■ **What to do**
Beginning with the line that holds "have h1 := hmulm p⁻¹ (inv_mem hp) px" in the data below, give again every line through the one that holds "rw [hδ, hgg']", exactly as written.

■ **Data for the task**
/-! ## §1 `H(L⁺_v)` has a basis of open subgroups at `1` -/

/-- **every neighbourhood of `1` in a local unitary group `U(J)(L⁺_v) = localPi … K J v` contains an OPEN SUBGROUP** (★
`nonarchimedeanGroup_unitaryGroupOfForm_local` for the «local» form, transported along the ★ isomorphism of topological groups `localPiEquiv`).
The hypothesis `hK` of ★ (D2); used for `H(L⁺_v)` (`K = n + n`, `J = J^𝔻`) and for `U(V)(L⁺_v)` (`K = N`, `J = diagonal dV`). [cite: PlatonovRapinchuk1994, §3.3] -/
theorem exists_isOpen_subgroup_subset {K : ℕ} (J : Matrix (Fin K) (Fin K) L)
    (U : Set (UnitaryGroup.localPi L (IsCMField.complexConj L) K J v))
    (hU : U ∈ 𝓝 (1 : UnitaryGroup.localPi L (IsCMField.complexConj L) K J v)) :
    ∃ K₀ : Subgroup (UnitaryGroup.localPi L (IsCMField.complexConj L) K J v),
      IsOpen (K₀ : Set (UnitaryGroup.localPi L (IsCMField.complexConj L) K J v)) ∧
        (K₀ : Set (UnitaryGroup.localPi L (IsCMField.complexConj L) K J v)) ⊆ U := by
  haveI : NonarchimedeanGroup (UnitaryGroup.«local» L (IsCMField.complexConj L) K J v) :=
    UnitaryGroup.nonarchimedeanGroup_unitaryGroupOfForm_local (E := L) (c := IsCMField.complexConj L) (N := K) (v := v)
      (J' := (UnitaryGroup.adelicForm L K J).map (UnitaryGroup.adeleToLocal L v))
  set Φ := UnitaryGroup.localPiEquiv L (IsCMField.complexConj L) K J v with hΦ
  have hc : Continuous fun y => Φ.symm y := map_continuous Φ.symm
  have hU' : (fun y => Φ.symm y) ⁻¹' U ∈ 𝓝 (1 : UnitaryGroup.«local» L (IsCMField.complexConj L) K J v) := by
    refine hc.continuousAt.preimage_mem_nhds ?_
    show U ∈ 𝓝 (Φ.symm 1)
    rw [map_one]
    exact hU
  obtain ⟨V, hV⟩ := NonarchimedeanGroup.is_nonarchimedean _ hU'
  let K₀ : Subgroup (UnitaryGroup.localPi L (IsCMField.complexConj L) K J v) :=
    (V : Subgroup (UnitaryGroup.«local» L (IsCMField.complexConj L) K J v)).comap Φ.toMonoidHom
  have hKo : IsOpen (K₀ : Set (UnitaryGroup.localPi L (IsCMField.complexConj L) K J v)) := by
    show IsOpen ((fun x => Φ x) ⁻¹' ((V : Subgroup (UnitaryGroup.«local» L (IsCMField.complexConj L) K J v)) : Set _))
    exact V.isOpen.preimage (map_continuous Φ)
  refine ⟨K₀, hKo, fun k hk => ?_⟩
  have hk' : Φ k ∈ ((V : Subgroup (UnitaryGroup.«local» L (IsCMField.complexConj L) K J v)) : Set _) := hk
  have := hV hk'
  rwa [Set.mem_preimage, ContinuousMulEquiv.symm_apply_apply] at this

/-- **a compact open subgroup of `U(J)(L⁺_v)` inside any neighbourhood of `1`** (an open subgroup of `exists_isOpen_subgroup_subset` cut by the compact open
★ `localInt v`; open subgroups are closed). [cite: PlatonovRapinchuk1994, §3.3] -/
theorem exists_isOpen_isCompact_subgroup_subset {K : ℕ} (J : Matrix (Fin K) (Fin K) L)
    (U : Set (UnitaryGroup.localPi L (IsCMField.complexConj L) K J v))
    (hU : U ∈ 𝓝 (1 : UnitaryGroup.localPi L (IsCMField.complexConj L) K J v)) :
    ∃ K₀ : Subgroup (UnitaryGroup.localPi L (IsCMField.complexConj L) K J v),
      IsOpen (K₀ : Set (UnitaryGroup.localPi L (IsCMField.complexConj L) K J v)) ∧
        IsCompact (K₀ : Set (UnitaryGroup.localPi L (IsCMField.complexConj L) K J v)) ∧
          (K₀ : Set (UnitaryGroup.localPi L (IsCMField.complexConj L) K J v)) ⊆ U := by
  obtain ⟨K₁, hK₁o, hK₁U⟩ := exists_isOpen_subgroup_subset L v J U hU
  have hKo : IsOpen ((K₁ ⊓ UnitaryGroup.localInt L (IsCMField.complexConj L) K J v :
      Subgroup (UnitaryGroup.localPi L (IsCMField.complexConj L) K J v)) : Set (UnitaryGroup.localPi L (IsCMField.complexConj L) K J v)) := by
    rw [Subgroup.coe_inf]
    exact hK₁o.inter (UnitaryGroup.isOpen_localInt L (IsCMField.complexConj L) K J v)
  refine ⟨K₁ ⊓ UnitaryGroup.localInt L (IsCMField.complexConj L) K J v, hKo,
    (UnitaryGroup.isCompact_localInt L (IsCMField.complexConj L) K J v).of_isClosed_subset (Subgroup.isClosed_of_isOpen _ hKo) ?_,
    fun k hk => hK₁U (Subgroup.mem_inf.1 hk).1⟩
  rw [Subgroup.coe_inf]
  exact Set.inter_subset_right

/-- the indicator of a clopen set is locally constant (value type `ℝ`). [folklore] -/
theorem isLocallyConstant_indicator_one_of_isOpen_of_isClosed {X : Type*} [TopologicalSpace X] {K₀ : Set X}
    (ho : IsOpen K₀) (hc : IsClosed K₀) : IsLocallyConstant (K₀.indicator fun _ => (1 : ℝ)) := by
  classical
  refine (IsLocallyConstant.iff_exists_open _).2 fun x => ?_
  by_cases hx : x ∈ K₀
  · exact ⟨K₀, ho, hx, fun y hy => by rw [Set.indicator_of_mem hy, Set.indicator_of_mem hx]⟩
  · exact ⟨K₀ᶜ, hc.isOpen_compl, hx, fun y hy => by rw [Set.indicator_of_notMem hy, Set.indicator_of_notMem hx]⟩

/-! ## §2 The local Siegel section supported in the main orbit -/

/-- **THE LOCAL SIEGEL SECTION `φ_v = δ_v ⊗ g_v` ON THE MAIN ORBIT** (`W` a line, `dW 0 ≠ 0`; `dV i ≠ 0`): for `g_v : U(V)(L⁺_v) → ℂ` locally constant
vanishing off a compact `C`, there is `φ : H(L⁺_v) → ℂ`, left-`(P_Δ(L⁺_v), δ_v)`-equivariant, LOCALLY CONSTANT, with `φ(ι_v(g, 1)) = g_v(g)` and `φ = 0` off
`P_Δ(L⁺_v) · ι_v(C, 1)`. [cite: GelbartPiatetskishapiroRallis1987, Part A §1–§2] [cite: Liu2011, §2C p. 863] [cite: HarrisKudlaSweet1996, §1 (1.15)] -/
theorem exists_siegel_localSection (hdV0 : ∀ i, dV i ≠ 0) (hdW0 : ∀ i, dW i ≠ 0) (χ : HeckeCharacter L) (s : ℂ)
    (gv : UnitaryGroup.localPi L (IsCMField.complexConj L) N (Matrix.diagonal dV) v → ℂ) (hg : IsLocallyConstant gv)
    {C : Set (UnitaryGroup.localPi L (IsCMField.complexConj L) N (Matrix.diagonal dV) v)} (hC : IsCompact C)
    (hgC : ∀ x, x ∉ C → gv x = 0) :
    ∃ φ : UnitaryGroup.localPi L (IsCMField.complexConj L) (n + n) (hermD L e dV hdV dW hdW) v → ℂ,
      (∀ p ∈ siegelDeltaLoc L e dV hdV dW hdW v, ∀ u, φ (p * u) = siegelCharLoc L e dV hdV dW hdW v χ s p * φ u) ∧
      IsLocallyConstant φ ∧
      (∀ g, φ (iotaLeftLocPi L e dV hdV dW hdW v g) = gv g) ∧
      (∀ u, u ∉ (siegelDeltaLoc L e dV hdV dW hdW v :
          Set (UnitaryGroup.localPi L (IsCMField.complexConj L) (n + n) (hermD L e dV hdV dW hdW) v)) *
            ((fun g => iotaLeftLocPi L e dV hdV dW hdW v g) '' C) → φ u = 0) := by
  classical
  -- the chart `m (p, g) = p · ι(g)`: injective, open
  let m : ↥(siegelDeltaLoc L e dV hdV dW hdW v) × UnitaryGroup.localPi L (IsCMField.complexConj L) N (Matrix.diagonal dV) v →
      UnitaryGroup.localPi L (IsCMField.complexConj L) (n + n) (hermD L e dV hdV dW hdW) v :=
    fun px => (px.1 : UnitaryGroup.localPi L (IsCMField.complexConj L) (n + n) (hermD L e dV hdV dW hdW) v) *
      iotaLeftLocPi L e dV hdV dW hdW v px.2
  have hinj : Function.Injective m := injective_siegelDeltaLoc_mul_iotaLeftLocPi L e dV hdV dW hdW v
  have hopen : IsOpenMap m :=
    isOpenMap_siegelDeltaLoc_mul_iotaLeftLocPi L e dV hdV dW hdW v hdW0 (isUnit_det_pairFormLoc L dV dW v hdV0 hdW0)
  let δ : UnitaryGroup.localPi L (IsCMField.complexConj L) (n + n) (hermD L e dV hdV dW hdW) v → ℂ :=
    siegelCharLoc L e dV hdV dW hdW v χ s
  let φ : UnitaryGroup.localPi L (IsCMField.complexConj L) (n + n) (hermD L e dV hdV dW hdW) v → ℂ :=
    fun u => if h : ∃ px, m px = u then δ (h.choose.1 : _) * gv h.choose.2 else 0
  -- value on the chart
  have hφm : ∀ px, φ (m px) = δ (px.1 : _) * gv px.2 := by
    intro px
    have h : ∃ px', m px' = m px := ⟨px, rfl⟩
    have hc : h.choose = px := hinj h.choose_spec
    show (if h : ∃ px', m px' = m px then δ (h.choose.1 : _) * gv h.choose.2 else 0) = _
    rw [dif_pos h, hc]
  have hφ0 : ∀ u, (¬ ∃ px, m px = u) → φ u = 0 := fun u hu => by
    show (if h : ∃ px, m px = u then δ (h.choose.1 : _) * gv h.choose.2 else 0) = 0
    rw [dif_neg hu]
  -- left translation by `P` preserves the chart: `p · m (p', g) = m (p p', g)`
  have hmulm : ∀ (p : UnitaryGroup.localPi L (IsCMField.complexConj L) (n + n) (hermD L e dV hdV dW hdW) v)
      (hp : p ∈ siegelDeltaLoc L e dV hdV dW hdW v) (px : ↥(siegelDeltaLoc L e dV hdV dW hdW v) ×
        UnitaryGroup.localPi L (IsCMField.complexConj L) N (Matrix.diagonal dV) v),
      p * m px = m (⟨p, hp⟩ * px.1, px.2) := fun p hp px => by
    show p * ((px.1 : UnitaryGroup.localPi L (IsCMField.complexConj L) (n + n) (hermD L e dV hdV dW hdW) v) *
      iotaLeftLocPi L e dV hdV dW hdW v px.2) = (p * (px.1 : _)) * iotaLeftLocPi L e dV hdV dW hdW v px.2
    rw [mul_assoc]
  refine ⟨φ, fun p hp u => ?_, ?_, fun g => ?_, fun u hu => ?_⟩
  · -- (i) equivariance
    by_cases hu : ∃ px, m px = u
    · obtain ⟨px, rfl⟩ := hu
      rw [hmulm p hp px, hφm, hφm]
      show δ (p * (px.1 : _)) * gv px.2 = δ p * (δ (px.1 : _) * gv px.2)
      rw [← mul_assoc]
      exact congrArg (· * gv px.2) (siegelCharLoc_mul L e dV hdV dW hdW v χ s hp px.1.2)
    · have hpu : ¬ ∃ px, m px = p * u := by
        rintro ⟨px, hpx⟩
        refine hu ⟨(⟨p, hp⟩⁻¹ * px.1, px.2), ?_⟩
        have h1 := hmulm p⁻¹ (inv_mem hp) px
        rw [hpx, ← mul_assoc, inv_mul_cancel, one_mul] at h1
        rw [h1]
        rfl
      rw [hφ0 _ hpu, hφ0 _ hu, mul_zero]
  · -- (ii) local constancy
    refine (IsLocallyConstant.iff_exists_open φ).2 fun u => ?_
    by_cases hu : ∃ px, m px = u
    · obtain ⟨⟨p₀, g₀⟩, rfl⟩ := hu
      obtain ⟨O, hOo, hp₀O, hO⟩ := exists_isOpen_siegelCharLoc_eq L e dV hdV dW hdW v χ s (p₀ : _) p₀.2
      refine ⟨m '' ((Subtype.val ⁻¹' O) ×ˢ (gv ⁻¹' {gv g₀})),
        hopen _ ((hOo.preimage continuous_subtype_val).prod (hg.isOpen_fiber _)),
        ⟨(p₀, g₀), ⟨hp₀O, rfl⟩, rfl⟩, ?_⟩
      rintro _ ⟨⟨p, g⟩, ⟨hpO, hgg⟩, rfl⟩
      rw [hφm, hφm]
      have hδ : δ (p : _) = δ (p₀ : _) := hO _ hpO p.2
      have hgg' : gv g = gv g₀ := hgg
      show δ (p : _) * gv g = δ (p₀ : _) * gv g₀
      rw [hδ, hgg']
    · have hZ : IsClosed ((siegelDeltaLoc L e dV hdV dW hdW v :
          Set (UnitaryGroup.localPi L (IsCMField.complexConj L) (n + n) (hermD L e dV hdV dW hdW) v)) *
            ((fun g => iotaLeftLocPi L e dV hdV dW hdW v g) '' C)) :=
        (isClosed_siegelDeltaLoc L e dV hdV dW hdW v).mul_right_of_isCompact
          (hC.image (continuous_iotaLeftLocPi L e dV hdV dW hdW v))
      have huZ : u ∉ (siegelDeltaLoc L e dV hdV dW hdW v :
          Set (UnitaryGroup.localPi L (IsCMField.complexConj L) (n + n) (hermD L e dV hdV dW hdW) v)) *
            ((fun g => iotaLeftLocPi L e dV hdV dW hdW v g) '' C) := by
        rintro ⟨p, hp, _, ⟨g, -, rfl⟩, rfl⟩
        exact hu ⟨(⟨p, hp⟩, g), rfl⟩
      refine ⟨((siegelDeltaLoc L e dV hdV dW hdW v :
          Set (UnitaryGroup.localPi L (IsCMField.complexConj L) (n + n) (hermD L e dV hdV dW hdW) v)) *
            ((fun g => iotaLeftLocPi L e dV hdV dW hdW v g) '' C))ᶜ, hZ.isOpen_compl, huZ, fun u' hu' => ?_⟩
      have h0 : ∀ w, w ∉ (siegelDeltaLoc L e dV hdV dW hdW v :
          Set (UnitaryGroup.localPi L (IsCMField.complexConj L) (n + n) (hermD L e dV hdV dW hdW) v)) *
            ((fun g => iotaLeftLocPi L e dV hdV dW hdW v g) '' C) → φ w = 0 := by
        intro w hw
        by_cases hw' : ∃ px, m px = w
        · obtain ⟨⟨p, g⟩, rfl⟩ := hw'
          have hgC' : g ∉ C := fun hgC' => hw ⟨p, p.2, _, ⟨g, hgC', rfl⟩, rfl⟩
          rw [hφm]
          show δ (p : _) * gv g = 0
          rw [hgC g hgC', mul_zero]
        · exact hφ0 w hw'
      rw [h0 u' hu', h0 u huZ]
  · -- (iii) read-back along `ι`
    have h1 : iotaLeftLocPi L e dV hdV dW hdW v g = m (1, g) := by
      show _ = ((1 : ↥(siegelDeltaLoc L e dV hdV dW hdW v)) : UnitaryGroup.localPi L (IsCMField.complexConj L) (n + n)
        (hermD L e dV hdV dW hdW) v) * iotaLeftLocPi L e dV hdV dW hdW v g
      rw [OneMemClass.coe_one, one_mul]
    rw [h1, hφm]
    show δ ((1 : ↥(siegelDeltaLoc L e dV hdV dW hdW v)) : _) * gv g = gv g
    rw [OneMemClass.coe_one]
    show siegelCharLoc L e dV hdV dW hdW v χ s 1 * gv g = gv g
    rw [siegelCharLoc_one, one_mul]
  · -- (iv) support
    by_cases hu' : ∃ px, m px = u
    · obtain ⟨⟨p, g⟩, rfl⟩ := hu'
      have hgC' : g ∉ C := fun hgC' => hu ⟨p, p.2, _, ⟨g, hgC', rfl⟩, rfl⟩
      rw [hφm]
      show δ (p : _) * gv g = 0
      rw [hgC g hgC', mul_zero]
    · exact hφ0 u hu'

■ **Response below**
        have h1 := hmulm p⁻¹ (inv_mem hp) px
        rw [hpx, ← mul_assoc, inv_mul_cancel, one_mul] at h1
        rw [h1]
        rfl
      rw [hφ0 _ hpu, hφ0 _ hu, mul_zero]
  · -- (ii) local constancy
    refine (IsLocallyConstant.iff_exists_open φ).2 fun u => ?_
    by_cases hu : ∃ px, m px = u
    · obtain ⟨⟨p₀, g₀⟩, rfl⟩ := hu
      obtain ⟨O, hOo, hp₀O, hO⟩ := exists_isOpen_siegelCharLoc_eq L e dV hdV dW hdW v χ s (p₀ : _) p₀.2
      refine ⟨m '' ((Subtype.val ⁻¹' O) ×ˢ (gv ⁻¹' {gv g₀})),
        hopen _ ((hOo.preimage continuous_subtype_val).prod (hg.isOpen_fiber _)),
        ⟨(p₀, g₀), ⟨hp₀O, rfl⟩, rfl⟩, ?_⟩
      rintro _ ⟨⟨p, g⟩, ⟨hpO, hgg⟩, rfl⟩
      rw [hφm, hφm]
      have hδ : δ (p : _) = δ (p₀ : _) := hO _ hpO p.2
      have hgg' : gv g = gv g₀ := hgg
      show δ (p : _) * gv g = δ (p₀ : _) * gv g₀
      rw [hδ, hgg']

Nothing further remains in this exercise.